With this in mind I hit the Internet looking for frugal recipes and once again despaired that so many of them weren't English.  Why does this matter?  Surely all cheap food recipes are good?  Well yes and no.  What is available in your local food shops is dependent on what the community is used to eating, but also what is available to retailers.  

For some of this it depends on custom and practise.  For example when I lived in Germany for a couple of years about 10 years ago it was impossible to get spices to cook curry from scratch.  The German supermarkets had brilliant fresh baked artisan bread and cakes to put supermarkets over here to shame along with a fantastic selection of meats (yes- sausages).  If you wanted veggies that had been canned to preserve them there were whole aisles so getting snowed in was not a problem if you stocked up.  But spices, no.  Germany had been an industrial nation but not really a naval one.  The Dutch on the other hand (like the British) explored the globe and colonised large chunks of it.  Now Slavery and Colonialism arguments aside along with the men woman and children who went out to "convert" the rest of the world influences flowed the other way too in terms of food. Which was why when I lived near the German/Dutch border if you wanted spices you headed towards the Dutch supermarkets.  

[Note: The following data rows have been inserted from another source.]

import Summits.HubbardSuperconductivity.HubbardSuperconductivity.Theorems.SoloBlindSectorGibbsEntropy
import HarnessLib

/-!
# Thermal penalty transfer with an explicit (entropy) price

Solo programme `solo-HubbardSuperconductivity-blind`, structural Theorem 18, part (b) (abstract;
part (a) = `SoloBlindSectorGibbsEntropy`, Hubbard corollaries = `SoloBlindThermalPenaltyEntropy`).
`A`, `O` Hermitian leaving a subspace `K` invariant, `s > 0`, `β > 0`, `P_K` the orthogonal
projection, `⟨M⟩ = tr (P_K e^{-β(A+sO)} M) / tr (P_K e^{-β(A+sO)})` the canonical sector Gibbs
average of the PENALISED Hamiltonian `A + sO`, `D = dim K`, `E₀(·) = minEnergyOn · K`.

* `groundState_re_rayleigh_ge_of_sectorGibbs_penalised` — if `re ⟨O⟩ ≥ a` then EVERY unit ground
  state `φ ∈ K` of `A` has `re ⟨φ, O φ⟩ ≥ a - log D / (β s)`:
  `E₀(A) Z + s tr(P e^{-βB} O) ≤ tr (P e^{-βB} B) ≤ (E₀(B) + log D/β) Z ≤ (E₀(A) + s⟨φ,Oφ⟩ + log D/β) Z`.
  Compare Theorem 17 (`SoloBlindPenaltyTransfer.hubbardSuperconductivity_of_eventually_penalised_
  thermal`), which needed `β → ∞` at fixed volume at an uncontrolled (gap-dependent) rate: the rate
  is replaced by the explicit, gap-free entropy term `log D / (β s)`. No gap, no uniqueness.
* `re_sectorGibbs_penalised_ge_of_certificate` — converse direction: a zero-temperature
  certificate `a ≤ re⟨φ,Oφ⟩ + κ (re⟨φ,Aφ⟩ - E₀(A))` on the unit sphere of `K` (`κ ≥ 0`) and
  `0 ≤ O ≤ Bd` give `re ⟨O⟩ ≥ a - κ (s Bd + log D / β)` for all `s, β > 0`.

Elementary (two variational inequalities and the entropy price). [this work]
-/

noncomputable section

namespace Summit.HubbardSuperconductivity.HubbardSuperconductivity.Theorems

open Matrix Filter Topology Literature.MathematicalPhysics.QuantumLattice
  Literature.MathematicalPhysics.QuantumLattice.EigenvalueContinuation
open scoped ComplexOrder

section Abstract

variable {n : Type*} [Fintype n] [DecidableEq n]

/- **Sector projector** `P_K`: the orthogonal projection (`projMatrix`) onto `K ≤ ℂⁿ` transported to
`EuclideanSpace ℂ n` — a local notation only (the argument shape of the Literature lemmas
`trace_projMatrix_map_eq_finrank`, `projMatrix_map_mulVec_mem`, …), so that no new definition
enters the tree; every statement below is about this explicit matrix. -/
set_option quotPrecheck false in
local notation "𝐏[" K "]" => projMatrix (Submodule.map
    ((WithLp.linearEquiv 2 ℂ (n → ℂ)).symm : (n → ℂ) →ₗ[ℂ] EuclideanSpace ℂ n) K)

/-! ### Thermal penalty transfer with an explicit price -/

/-- **Theorem 18 (abstract): thermal penalty transfer with the entropy price.** `A`, `O` Hermitian
leaving `K` invariant, `s > 0`, `β > 0`. If the canonical sector Gibbs state of the penalised
`A + s O` at inverse temperature `β` has `a ≤ re ⟨O⟩_{K,β}`, then EVERY unit ground state `φ ∈ K`
of `A` (`A φ = minEnergyOn A K · φ`) has `a - log (dim K) / (β s) ≤ re ⟨φ, O φ⟩`. No gap, no
uniqueness, no `β → ∞`: the price of positive temperature is the explicit `log (dim K) / (β s)`.
[this work] -/
theorem groundState_re_rayleigh_ge_of_sectorGibbs_penalised {A O : Matrix n n ℂ}
    (hA : A.IsHermitian) (hO : O.IsHermitian) (K : Submodule ℂ (n → ℂ))
    (hKA : ∀ v ∈ K, A *ᵥ v ∈ K) (hKO : ∀ v ∈ K, O *ᵥ v ∈ K) {s β : ℝ} (hs : 0 < s)
    (hβ : 0 < β) {a : ℝ}
    (ha : a ≤ ((𝐏[K] * gibbsWeight β (A + (s : ℂ) • O) * O).trace /
      (𝐏[K] * gibbsWeight β (A + (s : ℂ) • O)).trace).re)
    {φ : n → ℂ} (hφK : φ ∈ K) (hφ1 : star φ ⬝ᵥ φ = 1)
    (hφA : A *ᵥ φ = ((A.minEnergyOn K : ℝ) : ℂ) • φ) :
    a - Real.log (Module.finrank ℂ K) / (β * s) ≤ (star φ ⬝ᵥ O *ᵥ φ).re := by
  have hB : (A + (s : ℂ) • O).IsHermitian := isHermitian_add_ofReal_smul hA hO s
  have hinv : ∀ v ∈ K, (A + (s : ℂ) • O) *ᵥ v ∈ K := fun v hv => by
    rw [add_mulVec, smul_mulVec]
    exact K.add_mem (hKA v hv) (K.smul_mem _ (hKO v hv))
  have hK : K ≠ ⊥ := by
    rintro rfl
    rw [Submodule.mem_bot] at hφK
    rw [hφK] at hφ1
    simp at hφ1
  have hZpos := re_trace_sectorGibbs_pos hB K hinv hK β
  -- (i) `A ≥ E₀(A)` on `K`
  have h1 : A.minEnergyOn K * (𝐏[K] * gibbsWeight β (A + (s : ℂ) • O)).trace.re ≤
      (𝐏[K] * gibbsWeight β (A + (s : ℂ) • O) * A).trace.re :=
    mul_re_trace_sectorGibbs_le hB K β hKA fun v hv => minEnergyOn_mul_le_re_rayleigh hA K hv
  -- (ii) linearity in the observable
  have h2 : (𝐏[K] * gibbsWeight β (A + (s : ℂ) • O) * (A + (s : ℂ) • O)).trace.re =
      (𝐏[K] * gibbsWeight β (A + (s : ℂ) • O) * A).trace.re +
        s * (𝐏[K] * gibbsWeight β (A + (s : ℂ) • O) * O).trace.re := by
    rw [Matrix.mul_add, Matrix.mul_smul, trace_add, trace_smul, Complex.add_re, smul_eq_mul,
      Complex.re_ofReal_mul]
  -- (iii) the entropy price
  have h3 := re_trace_sectorGibbs_hamiltonian_le hB K hinv hK hβ
  -- (iv) `E₀(A + sO) ≤ ⟨φ, (A + sO) φ⟩ = E₀(A) + s re⟨φ, O φ⟩`
  have h4 : (A + (s : ℂ) • O).minEnergyOn K ≤ A.minEnergyOn K + s * (star φ ⬝ᵥ O *ᵥ φ).re := by
    have h := minEnergyOn_le_rayleigh_of_mem hB K hφK hφ1
    rw [add_mulVec, smul_mulVec, dotProduct_add, dotProduct_smul, Complex.add_re, smul_eq_mul,
      Complex.re_ofReal_mul, hφA, dotProduct_smul, hφ1, smul_eq_mul, mul_one,
      Complex.ofReal_re] at h
    exact h
  have h5 : ((A + (s : ℂ) • O).minEnergyOn K + Real.log (Module.finrank ℂ K) / β) *
      (𝐏[K] * gibbsWeight β (A + (s : ℂ) • O)).trace.re ≤
      (A.minEnergyOn K + s * (star φ ⬝ᵥ O *ᵥ φ).re + Real.log (Module.finrank ℂ K) / β) *
        (𝐏[K] * gibbsWeight β (A + (s : ℂ) • O)).trace.re :=
    mul_le_mul_of_nonneg_right (by linarith) hZpos.le
  have hX : s * (𝐏[K] * gibbsWeight β (A + (s : ℂ) • O) * O).trace.re ≤
      (s * (star φ ⬝ᵥ O *ᵥ φ).re + Real.log (Module.finrank ℂ K) / β) *
        (𝐏[K] * gibbsWeight β (A + (s : ℂ) • O)).trace.re := by
    linarith
  rw [re_sectorGibbs_div_eq hB K β O, le_div_iff₀ hZpos] at ha
  have h6 : s * a * (𝐏[K] * gibbsWeight β (A + (s : ℂ) • O)).trace.re ≤
      (s * (star φ ⬝ᵥ O *ᵥ φ).re + Real.log (Module.finrank ℂ K) / β) *
        (𝐏[K] * gibbsWeight β (A + (s : ℂ) • O)).trace.re := by
    have h := mul_le_mul_of_nonneg_left ha hs.le
    linarith
  have h7 : s * a ≤ s * (star φ ⬝ᵥ O *ᵥ φ).re + Real.log (Module.finrank ℂ K) / β :=
    le_of_mul_le_mul_right h6 hZpos
  have hs0 : s ≠ 0 := hs.ne'
  have hβ0 : β ≠ 0 := hβ.ne'
  have h8 : a ≤ (star φ ⬝ᵥ O *ᵥ φ).re + Real.log (Module.finrank ℂ K) / (β * s) := by
    refine le_of_mul_le_mul_left ?_ hs
    have : s * ((star φ ⬝ᵥ O *ᵥ φ).re + Real.log (Module.finrank ℂ K) / (β * s)) =
        s * (star φ ⬝ᵥ O *ᵥ φ).re + Real.log (Module.finrank ℂ K) / β := by
      field_simp
    rw [this]
    exact h7
  linarith

/-- **Converse direction: a zero-temperature certificate survives at positive temperature.**
`A`, `O` Hermitian leaving `K ≠ ⊥` invariant, `0 ≤ re⟨v, O v⟩` everywhere, `re⟨φ, O φ⟩ ≤ Bd` and
the certificate `a ≤ re⟨φ,Oφ⟩ + κ (re⟨φ,Aφ⟩ - minEnergyOn A K)` (`κ ≥ 0`) on the unit sphere of
`K`. Then for all `s, β > 0` the sector Gibbs state of `A + sO` has
`re ⟨O⟩_{K,β} ≥ a - κ (s Bd + log (dim K) / β)`
(average the homogeneous certificate over `ρ = Σⱼ e^{-βλⱼ} |P uⱼ⟩⟨P uⱼ| / Z` and bound
`⟨A⟩_ρ - E₀(A) ≤ ⟨A + sO⟩_ρ - E₀(A + sO) + s Bd ≤ log (dim K)/β + s Bd`). [this work] -/
theorem re_sectorGibbs_penalised_ge_of_certificate {A O : Matrix n n ℂ}
    (hA : A.IsHermitian) (hO : O.IsHermitian) (K : Submodule ℂ (n → ℂ))
    (hKA : ∀ v ∈ K, A *ᵥ v ∈ K) (hKO : ∀ v ∈ K, O *ᵥ v ∈ K) (hK : K ≠ ⊥)
    (hO0 : ∀ v : n → ℂ, 0 ≤ (star v ⬝ᵥ O *ᵥ v).re) {Bd : ℝ}
    (hOB : ∀ φ ∈ K, star φ ⬝ᵥ φ = 1 → (star φ ⬝ᵥ O *ᵥ φ).re ≤ Bd)
    {a κ : ℝ} (hκ : 0 ≤ κ)
    (hcert : ∀ φ ∈ K, star φ ⬝ᵥ φ = 1 →
      a ≤ (star φ ⬝ᵥ O *ᵥ φ).re + κ * ((star φ ⬝ᵥ A *ᵥ φ).re - A.minEnergyOn K))
    {s β : ℝ} (hs : 0 < s) (hβ : 0 < β) :
    a - κ * (s * Bd + Real.log (Module.finrank ℂ K) / β) ≤
      ((𝐏[K] * gibbsWeight β (A + (s : ℂ) • O) * O).trace /
        (𝐏[K] * gibbsWeight β (A + (s : ℂ) • O)).trace).re := by
  have hB : (A + (s : ℂ) • O).IsHermitian := isHermitian_add_ofReal_smul hA hO s
  have hinv : ∀ v ∈ K, (A + (s : ℂ) • O) *ᵥ v ∈ K := fun v hv => by
    rw [add_mulVec, smul_mulVec]
    exact K.add_mem (hKA v hv) (K.smul_mem _ (hKO v hv))
  have hZpos := re_trace_sectorGibbs_pos hB K hinv hK β
  -- homogeneous certificate on all of `K`
  have hhom : ∀ v ∈ K, a * (star v ⬝ᵥ v).re ≤
      (star v ⬝ᵥ O *ᵥ v).re + κ * ((star v ⬝ᵥ A *ᵥ v).re - A.minEnergyOn K * (star v ⬝ᵥ v).re) := by
    intro v hv
    by_cases hv0 : v = 0
    · simp [hv0]
    obtain ⟨c, _, hcc, hc1⟩ := exists_normalize hv0
    have h := hcert _ (K.smul_mem (c : ℂ) hv) hc1
    rw [mulVec_smul, mulVec_smul, star_real_smul_dotProduct_real_smul,
      star_real_smul_dotProduct_real_smul, Complex.re_ofReal_mul, Complex.re_ofReal_mul] at h
    have hnn : 0 ≤ (star v ⬝ᵥ v).re := re_star_dotProduct_self_nonneg v
    have h' := mul_le_mul_of_nonneg_right h hnn
    have e : (c * c * (star v ⬝ᵥ O *ᵥ v).re +
        κ * (c * c * (star v ⬝ᵥ A *ᵥ v).re - A.minEnergyOn K)) * (star v ⬝ᵥ v).re =
        (star v ⬝ᵥ O *ᵥ v).re +
          κ * ((star v ⬝ᵥ A *ᵥ v).re - A.minEnergyOn K * (star v ⬝ᵥ v).re) := by
      linear_combination ((star v ⬝ᵥ O *ᵥ v).re + κ * (star v ⬝ᵥ A *ᵥ v).re) * hcc
    rw [e] at h'
    exact h'
  -- average it over the Gibbs decomposition
  have havg : a * (𝐏[K] * gibbsWeight β (A + (s : ℂ) • O)).trace.re ≤
      (𝐏[K] * gibbsWeight β (A + (s : ℂ) • O) * O).trace.re +
        κ * ((𝐏[K] * gibbsWeight β (A + (s : ℂ) • O) * A).trace.re -
          A.minEnergyOn K * (𝐏[K] * gibbsWeight β (A + (s : ℂ) • O)).trace.re) := by
    rw [trace_proj_gibbsWeight_eq_sum hB K β, trace_proj_gibbsWeight_mul_eq_sum hB K β hKO,
      trace_proj_gibbsWeight_mul_eq_sum hB K β hKA, Complex.re_sum, Complex.re_sum,
      Complex.re_sum, Finset.mul_sum, Finset.mul_sum, ← Finset.sum_sub_distrib, Finset.mul_sum,
      ← Finset.sum_add_distrib]
    refine Finset.sum_le_sum fun j _ => ?_
    rw [Complex.re_ofReal_mul, Complex.re_ofReal_mul, Complex.re_ofReal_mul]
    have h := mul_le_mul_of_nonneg_left (hhom _ (projMatrix_map_mulVec_mem K
      (fun i => (hB.eigenvectorUnitary : Matrix n n ℂ) i j))) (Real.exp_nonneg
        (-(β * hB.eigenvalues j)))
    linarith
  -- `⟨A⟩ - E₀(A) Z ≤ (s Bd + log D / β) Z`
  have h2 : (𝐏[K] * gibbsWeight β (A + (s : ℂ) • O) * (A + (s : ℂ) • O)).trace.re =
      (𝐏[K] * gibbsWeight β (A + (s : ℂ) • O) * A).trace.re +
        s * (𝐏[K] * gibbsWeight β (A + (s : ℂ) • O) * O).trace.re := by
    rw [Matrix.mul_add, Matrix.mul_smul, trace_add, trace_smul, Complex.add_re, smul_eq_mul,
      Complex.re_ofReal_mul]
  have h3 := re_trace_sectorGibbs_hamiltonian_le hB K hinv hK hβ
  have hTO0 : 0 * (𝐏[K] * gibbsWeight β (A + (s : ℂ) • O)).trace.re ≤
      (𝐏[K] * gibbsWeight β (A + (s : ℂ) • O) * O).trace.re :=
    mul_re_trace_sectorGibbs_le hB K β hKO fun v _ => by rw [zero_mul]; exact hO0 v
  obtain ⟨φ₀, hφ₀K, hφ₀1, hφ₀A⟩ := exists_unit_eigen_minEnergyOn hA K hKA hK
  have h4 : (A + (s : ℂ) • O).minEnergyOn K ≤ A.minEnergyOn K + s * Bd := by
    have h := minEnergyOn_le_rayleigh_of_mem hB K hφ₀K hφ₀1
    rw [add_mulVec, smul_mulVec, dotProduct_add, dotProduct_smul, Complex.add_re, smul_eq_mul,
      Complex.re_ofReal_mul, hφ₀A, dotProduct_smul, hφ₀1, smul_eq_mul, mul_one,
      Complex.ofReal_re] at h
    have h' := mul_le_mul_of_nonneg_left (hOB φ₀ hφ₀K hφ₀1) hs.le
    linarith
  have h5 : ((A + (s : ℂ) • O).minEnergyOn K + Real.log (Module.finrank ℂ K) / β) *
      (𝐏[K] * gibbsWeight β (A + (s : ℂ) • O)).trace.re ≤
      (A.minEnergyOn K + s * Bd + Real.log (Module.finrank ℂ K) / β) *
        (𝐏[K] * gibbsWeight β (A + (s : ℂ) • O)).trace.re :=
    mul_le_mul_of_nonneg_right (by linarith) hZpos.le
  have h6 : (𝐏[K] * gibbsWeight β (A + (s : ℂ) • O) * A).trace.re -
      A.minEnergyOn K * (𝐏[K] * gibbsWeight β (A + (s : ℂ) • O)).trace.re ≤
      (s * Bd + Real.log (Module.finrank ℂ K) / β) *
        (𝐏[K] * gibbsWeight β (A + (s : ℂ) • O)).trace.re := by
    have h7 := mul_le_mul_of_nonneg_left hTO0 hs.le
    nlinarith [h2, h3, h5, h7, hZpos]
  have h8 := mul_le_mul_of_nonneg_left h6 hκ
  rw [re_sectorGibbs_div_eq hB K β O, le_div_iff₀ hZpos]
  nlinarith [havg, h8, hZpos]

end Abstract

end Summit.HubbardSuperconductivity.HubbardSuperconductivity.Theorems

end
/-- `rel ≤ g⁻¹(rel)`, the hypothesis of `Submodule.mapQ`. [cite: Milne1999, §2 p. 55 L45–L47] -/
theorem rel_le_comap_act (hc : ∀ g : G, ι * g = g * ι) (g : G) :
    rel R S ι ≤ (rel R S ι).comap (act R g : (S →₀ R) →ₗ[R] (S →₀ R)) :=
  fun _ hf ↦ Submodule.mem_comap.mpr (act_mem_rel R ι hc g hf)

variable (S) in
/-- The action of `g ∈ G` on the character module (for `ι` central). [cite: Milne1999, §2 p. 55 L45–L47] -/
def actQ (hc : ∀ g : G, ι * g = g * ι) (g : G) : CharModule R S ι →ₗ[R] CharModule R S ι :=
  Submodule.mapQ (rel R S ι) (rel R S ι) (act R g) (rel_le_comap_act R ι hc g)

/-- [cite: Milne1999, §2 p. 55 L45–L47] -/
@[simp] theorem actQ_mk (hc : ∀ g : G, ι * g = g * ι) (g : G) (f : S →₀ R) :
    actQ R S ι hc g (Submodule.Quotient.mk f) = Submodule.Quotient.mk (act R g f) :=
  rfl

variable (S) in
/-- **The `G`-module structure of the character module** (the character group of a torus over `ℚ` is a
`Γ`-module): `g[f] = [gf]`. [cite: Milne1999, §2 p. 55 L38–L47] -/
def rep (hc : ∀ g : G, ι * g = g * ι) : Representation R G (CharModule R S ι) where
  toFun := actQ R S ι hc
  map_one' := Submodule.linearMap_qext _ (LinearMap.ext fun f ↦ by
    rw [LinearMap.comp_apply, LinearMap.comp_apply, Submodule.mkQ_apply, actQ_mk, act_one]
    rfl)
  map_mul' g h := Submodule.linearMap_qext _ (LinearMap.ext fun f ↦ by
    rw [LinearMap.comp_apply, LinearMap.comp_apply, Submodule.mkQ_apply, actQ_mk, act_mul]
    rfl)

/-- [cite: Milne1999, §2 p. 55 L45–L47] -/
@[simp] theorem rep_mk (hc : ∀ g : G, ι * g = g * ι) (g : G) (f : S →₀ R) :
    rep R S ι hc g (Submodule.Quotient.mk f) = Submodule.Quotient.mk (act R g f) :=
  rfl

/-- **The element `t = [δ_{s₀} + δ_{ιs₀}]`** («the element `ψ + ιψ` of `X*(T^Ψ)`»; on `Hom(E_ψ, ℚ^{al})`: «`ι + 1`»).
[cite: Milne1999, §2 p. 55 L45–L48] -/
def tChar (s₀ : S) : CharModule R S ι :=
  Submodule.Quotient.mk (Finsupp.single s₀ 1 + Finsupp.single (ι • s₀) 1)

/-- **«The element `ψ + ιψ` is independent of the choice of `ψ ∈ Ψ`»** (indeed of `s₀ ∈ S`, for `ι² = 1`: the
difference `δ_s + δ_{ιs} − δ_{s'} − δ_{ιs'}` is `ι`-invariant of augmentation `0`). [cite: Milne1999, §2 p. 55 L45–L47] -/
theorem tChar_eq (hι : ι * ι = 1) (s₀ s : S) : tChar R ι s₀ = tChar R ι s := by
  rw [tChar, tChar, Submodule.Quotient.eq, mem_rel_iff]
  constructor
  · simp only [map_sub, map_add, act_single, smul_smul, hι, one_smul]
    abel
  · simp only [map_sub, map_add, aug_single, sub_self]

/-- **«… and is fixed by `Γ`»**: `g · t = t` for every `g` (for `ι` central of square one: `g(δ_s + δ_{ιs}) =
δ_{gs} + δ_{ι(gs)}`). [cite: Milne1999, §2 p. 55 L45–L47] -/
theorem rep_tChar (hc : ∀ g : G, ι * g = g * ι) (hι : ι * ι = 1) (g : G) (s₀ : S) :
    rep R S ι hc g (tChar R ι s₀) = tChar R ι s₀ := by
  rw [tChar, rep_mk, map_add, act_single, act_single, smul_smul, ← hc g, ← smul_smul]
  exact tChar_eq R ι hι (g • s₀) s₀

/-- **`t ≠ 0`** as soon as `2 ≠ 0` in `R` (e.g. `R = ℤ`): the representative `δ_{s₀} + δ_{ιs₀}` has augmentation `2`,
while the relation module sits inside the augmentation kernel — so the character module is not zero and `t^Ψ` is a
non-trivial character. [cite: Milne1999, §2 p. 55 L45–L48] -/
theorem tChar_ne_zero (h2 : (2 : R) ≠ 0) (s₀ : S) : tChar R ι s₀ ≠ 0 := fun h ↦ h2 (by
  have hm := (Submodule.Quotient.mk_eq_zero (rel R S ι)).mp h
  rw [mem_rel_iff] at hm
  have h' := hm.2
  rwa [map_add, aug_single, aug_single, one_add_one_eq_two] at h')

end General

/-! ## §2 Transport along an equivariant bijection of `G`-sets -/

section Transport

variable (R : Type*) [CommRing R] {G : Type*} [Group G] {S : Type*} [MulAction G S] {S' : Type*} [MulAction G S']
  (ι : G) (e : S ≃ S') (he : ∀ (g : G) (s : S), e (g • s) = g • e s)

/-- Relabelling `R[S] ≃ R[S′]` along a bijection `e : S ≃ S′` (`δ_s ↦ δ_{e s}`; Mathlib's `Finsupp.domLCongr`).
[cite: Milne1999, §2 p. 56 L19–L22] -/
def transfer : (S →₀ R) ≃ₗ[R] (S' →₀ R) :=
  Finsupp.domLCongr e

/-- [cite: Milne1999, §2 p. 56 L19–L22] -/
@[simp] theorem transfer_single (s : S) (r : R) : transfer R e (Finsupp.single s r) = Finsupp.single (e s) r :=
  Finsupp.domLCongr_single e s r

/-- [cite: Milne1999, §2 p. 56 L19–L22] -/
@[simp] theorem transfer_symm_apply (f' : S' →₀ R) : (transfer R e).symm f' = transfer R e.symm f' :=
  rfl

include he in
/-- An equivariant relabelling commutes with the translations. [cite: Milne1999, §2 p. 56 L19–L22] -/
theorem transfer_act (g : G) (f : S →₀ R) : transfer R e (act R g f) = act R g (transfer R e f) := by
  induction f using Finsupp.induction_linear with
  | zero => simp
  | add f₁ f₂ h₁ h₂ => simp only [map_add, h₁, h₂]
  | single s n => rw [act_single, transfer_single, transfer_single, act_single, he]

The things like veggies in the supermarkets depend upon both the climate of the country that you are in (seasonal is usually cheaper and when you add in airmiles and the carbon footprint it is a no brainer).  It also depends on the deal that the government has with other countries throughout the globe with regard to importing food.  Something that will come to bite back as Brexit takes hold.

Why the tirade?  Well I got a little frustrated at the packet of "this and that" that appear in the US recipe sites/You Tube channels of which there seem to be millions.   Not everyone will have access to these pre-prepared items, and often little or no explanation is given as to what they contain so good luck finding a substitute.  

I was delighted therefore to come across another budget site that is trying to keep the food bill down, (Jack Monroe's cooking on a bootstrap being to go-to I usually recommend.) and that is Thrifty Leslie.

I especially like the fact that she has menu plans as well as the normal "single use" recipes.  All I need now is for my OH to finally accept some recipes with pulses in....wish me luck and good luck to you with whatever the New Year may bring.